Use of teen sex webcams growing – expert

More teenagers are posting sexual images of themselves on the internet and stripping naked in front of webcams, an international expert has said.

Dr Ethel Quayle, of Ireland, a consultant with the research organisation Copine (Combating Paedophile Information Networks in Europe), has been in New Zealand speaking about the “astronomically large” increase in internet child pornography.

Young people posting self-produced material on the internet was an increasing concern, she said.

“There are some people who don’t try to seek to meet children but try to encourage them in online sexual behaviour. Webcams become tools of getting children to undress online.

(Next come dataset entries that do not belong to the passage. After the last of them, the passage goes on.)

import Literature.NumberTheory.LFunctions.ZetaZeroDetection
import Literature.NumberTheory.LFunctions.DirichletPolynomialDiscreteMeanValue
import Literature.NumberTheory.LFunctions.DirichletPolynomialGallagher
import Mathlib.Algebra.Order.Chebyshev
import Literature.NumberTheory.LFunctions.ZeroDensityInghamHuxley
import Mathlib.Analysis.PSeries
import Mathlib.Analysis.Convex.SpecificFunctions.Basic
import Mathlib.Analysis.SpecialFunctions.Integrals.Basic
import HarnessLib

/-!
# Tools for Ingham's zero-density estimate: the Class-I and Class-II counts, and the counting layer

Trunk T-ANT, topic `Literature/NumberTheory/LFunctions`. Second layer (after `ZetaZeroDetection.lean`)
of the proof of the named fact `Literature.NumberTheory.LFunctions.zeroDensity_ingham` (`ZeroCounting.lean`; Ivić 1985, Thm 11.1
(11.22) = Titchmarsh Thm 9.19(B)) by Montgomery's zero-detection method. Everything here is PROVED:

* **Kernel sums over well-spaced points** (`sum_inv_sq_add_sq_le`): for reals pairwise `≥ 1` apart,
  `∑_t 1/(m² + (x-t)²) ≤ 3/m² + 4` (injectivity of `⌊·⌋` on such sets).
* **Cauchy–Schwarz / Hölder `(4,2,4)`** for interval integrals of continuous functions and for finite
  sums, in fourth-power form (`pow_four_integral_mul_mul_le`, `pow_four_sum_sqrt_sqrt_mul_sqrt_le`; the
  Cauchy–Schwarz step is the tree's `Literature.NumberTheory.LFunctions.Gallagher.integral_mul_le_sqrt_mul_sqrt`).
* **The Class-I count** (`exists_classOne_const`; Ivić §11.3, the bound for `R₁` in the proof of
  (11.22)): if `|∑_{M<n≤2M} b(n) n^{-ρ}| ≥ V` for `1`-spaced `ρ = β+iγ`, `σ ≤ β ≤ σ+1/2`, `|γ| ≤ T`,
  then the number of such `ρ` is `≤ C₀ (T+2M) log(4M) ∑|b(n)|² n^{-2σ} / V²`; the factor `n^{-(β-σ)}`
  is removed by discrete Abel summation, each partial sum being estimated uniformly by the
  discrete mean value theorem `Literature.NumberTheory.LFunctions.MatomakiRadziwill2016_lemma7` (proved in
  `DirichletPolynomialDiscreteMeanValue.lean`) and Cauchy's inequality.
* **The Class-II count** (`classTwo_core`; Ivić §11.2 (11.10), (11.19)–(11.20) with `A = 4`, in
  integral form): Hölder against the Riesz-kernel weight `|K(1/2-β+iy)|`, then over the zeros,
  reduces `R₂` to the fourth moment of `ζ` and the mean square of `M_X` on `[0, 3T]`.
* **The counting layer** (`WellSpacedBound`, `count_dyadic_le`, `isBigO_of_dyadic`; Ivić (11.11)–
  (11.12)): from a bound `C U^κ` for `1`-spaced sets of zeros with `U < Im ρ ≤ 2U` to
  `N(σ, 2U) − N(σ, U) ≪ U^κ log U` (unit windows and the Jensen window count
  `Literature.NumberTheory.LFunctions.exists_sum_zetaZeroWindow_le`, representatives split by parity of `⌊Im ρ⌋`) and then to
  `N(σ, T) = O(T^{κ+δ})` by dyadic summation.

## References

* A. Ivić, *The Riemann Zeta-Function*, Wiley 1985, §11.2–§11.3, Thm 11.1, (11.8)–(11.22); Thm 5.3.
* E. C. Titchmarsh, *The Theory of the Riemann Zeta-Function*, 2nd ed. (1986), §9.16–§9.19.
* H. L. Montgomery, *Topics in Multiplicative Number Theory*, LNM 227 (1971), Ch. 12.
-/

noncomputable section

It’s all about breaking down a child’s defences, making the child feel they have to comply.”

New Zealand’s Netsafe executive director Martin Cocker said the group knew of a handful of cases where New Zealand children had stripped naked in front of webcams and uploaded self-generated sexual images of themselves.

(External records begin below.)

/-- `kV = −η^{d+3}·dpd` (`η = 1/n`; `d+3 = (d+1) + 2`: the `η^{d+1}` of the counting-measure kernel of `∂^ηP∂^{η*}`
and the `η²` of `∇ᵘ = η∂^η` twice). [folklore] -/
theorem kV_eq (n : ℕ) [NeZero n] (a : ℝ) {N : Fin (d + 1) → ℕ} (hN : ∀ i, 1 ≤ N i)
    (i j : UT (fun i => n * N i) × Fin (d + 1)) :
    kV n a N i j = -(((n : ℝ) ^ (d + 3))⁻¹ *
      dpd n a N i.2 j.2 (UT.toSite (fun i => n * N i) i.1) (UT.toSite (fun i => n * N i) j.1)) := by
  have hn : (n : ℝ) ≠ 0 := by exact_mod_cast NeZero.ne n
  unfold kV
  rw [unitDiff_eq_smul_Dmat n, unitDiff_eq_smul_Dmat n, Matrix.transpose_smul, Matrix.smul_mul, Matrix.smul_mul,
    Matrix.mul_smul, Dmat_matrixP_Dmat_transpose n a hN, smul_smul, smul_smul, Matrix.smul_apply, smul_eq_mul]
  congr 2
  rw [pow_succ, pow_succ, mul_inv, mul_inv]
  ring

/-- **THE `k`-UNIFORM KERNEL BOUND ON pv15's CARRIER**: for `0 < a₋ ≤ a₊` there are `δ > 0`, `C ≥ 0` (depending on
`d, a₋, a₊` only) with `|kV n a N (i,j)| ≤ (C/n^{d+3})·e^{−(δ/n)·dist(i.1, j.1)}` for every `n ≥ 1`, `a ∈ [a₋,a₊]`,
every torus and all `i, j` (`dist` = sup torus distance in fine lattice steps). [cite: Balaban1984PropagatorsI,
(1.126) p.38 ("The constant O(1) in (1.126) depends on d only")] -/
theorem kV_decay (d : ℕ) (aminus aplus : ℝ) (ha : 0 < aminus) :
    ∃ δ C : ℝ, 0 < δ ∧ 0 ≤ C ∧ ∀ (n : ℕ) [NeZero n] (a : ℝ), aminus ≤ a → a ≤ aplus →
      ∀ (N : Fin (d + 1) → ℕ) [∀ i, NeZero (N i)] (i j : UT (fun i => n * N i) × Fin (d + 1)),
        |kV n a N i j| ≤ ((n : ℝ) ^ (d + 3))⁻¹ * C * Real.exp (-(δ / n * dist i.1 j.1)) := by
  obtain ⟨δ, C, hδ, hC, h⟩ := dpd_decay_uniform_fine d aminus aplus ha
  refine ⟨δ, C, hδ, hC, fun n _ a ha1 ha2 N _ i j => ?_⟩
  have hN : ∀ i, 1 ≤ N i := UT.one_le N
  rw [kV_eq n a hN, abs_neg, abs_mul, abs_of_nonneg (by positivity : (0 : ℝ) ≤ ((n : ℝ) ^ (d + 3))⁻¹), mul_assoc,
    UT.dist_eq]
  exact mul_le_mul_of_nonneg_left (h n a ha1 ha2 N hN i.2 j.2 _ _) (by positivity)

/-! ### §2 Two scaling identities -/

/-- `(1 − e^{−s})⁻¹ ≤ 1 + s⁻¹` for `s > 0` (from `1 + s ≤ e^{s}`). [folklore] -/
theorem inv_one_sub_exp_neg_le {s : ℝ} (hs : 0 < s) : (1 - Real.exp (-s))⁻¹ ≤ 1 + s⁻¹ := by
  have h1 : Real.exp (-s) ≤ (1 + s)⁻¹ := by
    rw [Real.exp_neg]
    exact inv_anti₀ (by positivity) (by linarith [Real.add_one_le_exp s])
  have hpos : 0 < s / (1 + s) := by positivity
  have hle : s / (1 + s) ≤ 1 - Real.exp (-s) := by
    have h3 : s / (1 + s) = 1 - (1 + s)⁻¹ := by
      field_simp
      ring
    rw [h3]
    linarith
  calc (1 - Real.exp (-s))⁻¹ ≤ (s / (1 + s))⁻¹ := inv_anti₀ hpos hle
    _ = 1 + s⁻¹ := by
      field_simp
      ring

/-- **THE FINE-LATTICE SCHUR CONSTANT AT RATE `t/n` COSTS `n^D`**: `latticeConst_D(t/n) ≤ n^D·(2(1 + D/t))^D`
for `t > 0`, `n ≥ 1` (`latticeConst_D(a) = (2(1 − e^{−a/D})⁻¹)^D`). [folklore] -/
theorem latticeConst_div_le (D : ℕ) {t : ℝ} (ht : 0 < t) {n : ℕ} (hn : 1 ≤ n) :
    B4Sect5Proof.latticeConst D (t / n) ≤ (n : ℝ) ^ D * (2 * (1 + D / t)) ^ D := by
  rcases Nat.eq_zero_or_pos D with hD | hD
  · subst hD
    simp [B4Sect5Proof.latticeConst]
  have hn1 : (1 : ℝ) ≤ n := by exact_mod_cast hn
  have hD0 : (0 : ℝ) < D := by exact_mod_cast hD
  have hs : 0 < t / n / D := by positivity
  have key : (1 - Real.exp (-(t / n / D)))⁻¹ ≤ n * (1 + D / t) := by
    refine (inv_one_sub_exp_neg_le hs).trans ?_
    have e1 : (t / n / D)⁻¹ = n * (D / t) := by
      field_simp
    rw [e1]
    nlinarith [show (0 : ℝ) ≤ D / t by positivity]
  have hbase : 0 ≤ 2 * (1 - Real.exp (-(t / n / D)))⁻¹ := by
    have : 0 < 1 - Real.exp (-(t / n / D)) := by
      have : Real.exp (-(t / n / D)) < 1 := Real.exp_lt_one_iff.mpr (by linarith)
      linarith
    positivity
  unfold B4Sect5Proof.latticeConst
  rw [← mul_pow]
  apply pow_le_pow_left₀ hbase
  nlinarith [key]

/-- **`2δ₀` SCALES**: `twoDelta0 (δ/n) (M₀′·n) = twoDelta0 δ M₀′ / n` — with the rate per fine step `δ/n` and cubes
of `M₀′·n` fine sites, pv15's `2δ₀` is the paper's `min{δ/3, M₀′⁻¹}` per UNIT length.
[cite: Balaban1984PropagatorsI, p.38 ("Defining 2δ₀ = min{⅓δ′₀, M₀⁻¹}")] -/
theorem twoDelta0_div (δ M : ℝ) {n : ℝ} (hn : 0 < n) :
    B5Walk131.twoDelta0 (δ / n) (M * n) = B5Walk131.twoDelta0 δ M / n := by
  unfold B5Walk131.twoDelta0
  rw [div_right_comm, mul_inv, ← div_eq_mul_inv, min_div_div_right hn.le]

/-! ### §3 (1.128) for the concrete kernel, cubes of `M₀` fine sites -/

/-- **(1.128) IN THE TORUS MULTIPLIER MODEL WITH THE `k`-UNIFORM (1.126) AS INPUT** — pv15's
`B5AveragingTorus.h128_balaban_torus` for `Δ + a′Q*Q + kV` on the fine torus `Π_μ ℤ/(nN_μ)` (cubes of `M₀` fine
sites, `2M₀ ≤ nN_μ`), the kernel hypothesis discharged by `kV_decay` with constant `C/n^{d+3}` and rate `δ/n`:
`δ, C` depend on `d, a₋, a₊` only. [cite: Balaban1984PropagatorsI, (1.128) p.38 with (1.126) p.38] -/
theorem h128_uniform (d : ℕ) (aminus aplus : ℝ) (ha : 0 < aminus) :
    ∃ δ C : ℝ, 0 < δ ∧ 0 ≤ C ∧ ∀ (n : ℕ) [NeZero n], 1 ≤ n → ∀ a : ℝ, aminus ≤ a → a ≤ aplus →
      ∀ (N : Fin (d + 1) → ℕ) [∀ i, NeZero (N i)] (M₀ : ℕ), 1 ≤ M₀ → (∀ i, 2 * M₀ ≤ n * N i) →
        ∀ (Dg : Module.End ℝ (EuclideanSpace ℝ (UT (fun i => n * N i) × Fin (d + 1)))),
          (∀ A, Real.sqrt (B5Leibniz121.dirichlet
              (B5Leibniz121.axisWC (N := fun i => n * N i) (κ := Fin (d + 1))) A) ≤ ‖Dg A‖) →
        ∀ (a' : ℝ) (z₁ z₂ : B5TorusCover.Ctr (fun i => n * N i) M₀)
          (A : EuclideanSpace ℝ (UT (fun i => n * N i) × Fin (d + 1))),
          ‖B5SmoothPartition.HSop (fun i => n * N i) M₀ (fun p : UT (fun i => n * N i) × Fin (d + 1) => p.1) z₁
              (B5Local114.Kop
                (B5Commutator128.kerOp (fun i j => B5Leibniz121.lapKer B5Leibniz121.axisWC i j
                    + a' * B5Averaging120.gram120 ((n : ℝ) ^ (d + 1)) (B5AveragingTorus.avgKer n) i j)
                  + B5Commutator128.kerOp (kV n a N))
                (B5SmoothPartition.HSop (fun i => n * N i) M₀
                  (fun p : UT (fun i => n * N i) × Fin (d + 1) => p.1)) z₂ A)‖
            ≤ (((4 * ((d + 1 : ℕ) : ℝ) / M₀ * Real.sqrt (2 * ((d + 1 : ℕ) : ℝ))
                      + 52 * ((d + 1 : ℕ) : ℝ) / (M₀ : ℝ) ^ 2)
                    + 4 * ((d + 1 : ℕ) : ℝ) / M₀ * (4 * n) * |a'|) * Real.exp (4 + 4 * n / M₀)
                + 4 * ((d + 1 : ℕ) : ℝ) / M₀ * (((n : ℝ) ^ (d + 3))⁻¹ * C) * (24 / (Real.exp 1 * (δ / n)))
                  * (((d + 1 : ℕ) : ℝ) * B4Sect5Proof.latticeConst (d + 1) (δ / n / 8)) * Real.exp 7)
              * Real.exp (-(B5Walk131.twoDelta0 (δ / n) M₀
                  * dist (B5TorusCover.ctrU (fun i => n * N i) M₀ z₁)
                      (B5TorusCover.ctrU (fun i => n * N i) M₀ z₂)))
              * (‖Dg A‖ + ‖A‖) := by
  obtain ⟨δ, C, hδ, hC, h⟩ := kV_decay d aminus aplus ha
  refine ⟨δ, C, hδ, hC, fun n _ hn1 a ha1 ha2 N _ M₀ hM h2N Dg hDg a' z₁ z₂ A => ?_⟩
  have hn0 : (0 : ℝ) < n := by exact_mod_cast hn1
  have hδn : 0 < δ / n := by positivity
  have hCn : 0 ≤ ((n : ℝ) ^ (d + 3))⁻¹ * C := by positivity
  have hq : ∀ i, 1 ≤ (fun i => n * N i) i / n := fun i => by
    show 1 ≤ n * N i / n
    rw [Nat.mul_div_cancel_left _ (NeZero.pos n)]
    exact UT.one_le N i
  exact B5AveragingTorus.h128_balaban_torus hM h2N hn1 hq hDg a' (k := kV n a N)
    (fun i j => h n a ha1 ha2 N i j) hCn hδn z₁ z₂ A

“A lot are doing it without being groomed, they’ve done it because their mates have put them up to it … but they don’t realise the gravity of it.”

Education was the best way to protect children, he said.

Dr Quayle said United States research suggested that many young people were aware of internet grooming.

“They knew that they were talking to adults online, and that the adult probably wanted a relationship with them and it might be sexual. They are, however, naive in thinking that the person might think that they are really special and that they were offering them love …”

While self-generated material was increasing, more offenders were downloading, exchanging and producing pornographic images of children being abused, she said.

“The whole issue of victimisation is still a huge problem. Very few children are identified. It’s difficult to locate children in terms of geographic locality.”

Internet watchdogs and authorities were only seeing the tip of the iceberg in the actual volume of material and numbers downloading pornographic images of children, Dr Quayle said.

“You have got people being convicted on having 100,000 and 200,000 images. … If you think about the volume of material it gives you some idea about the number of people – it doesn’t exist if people are not using it.”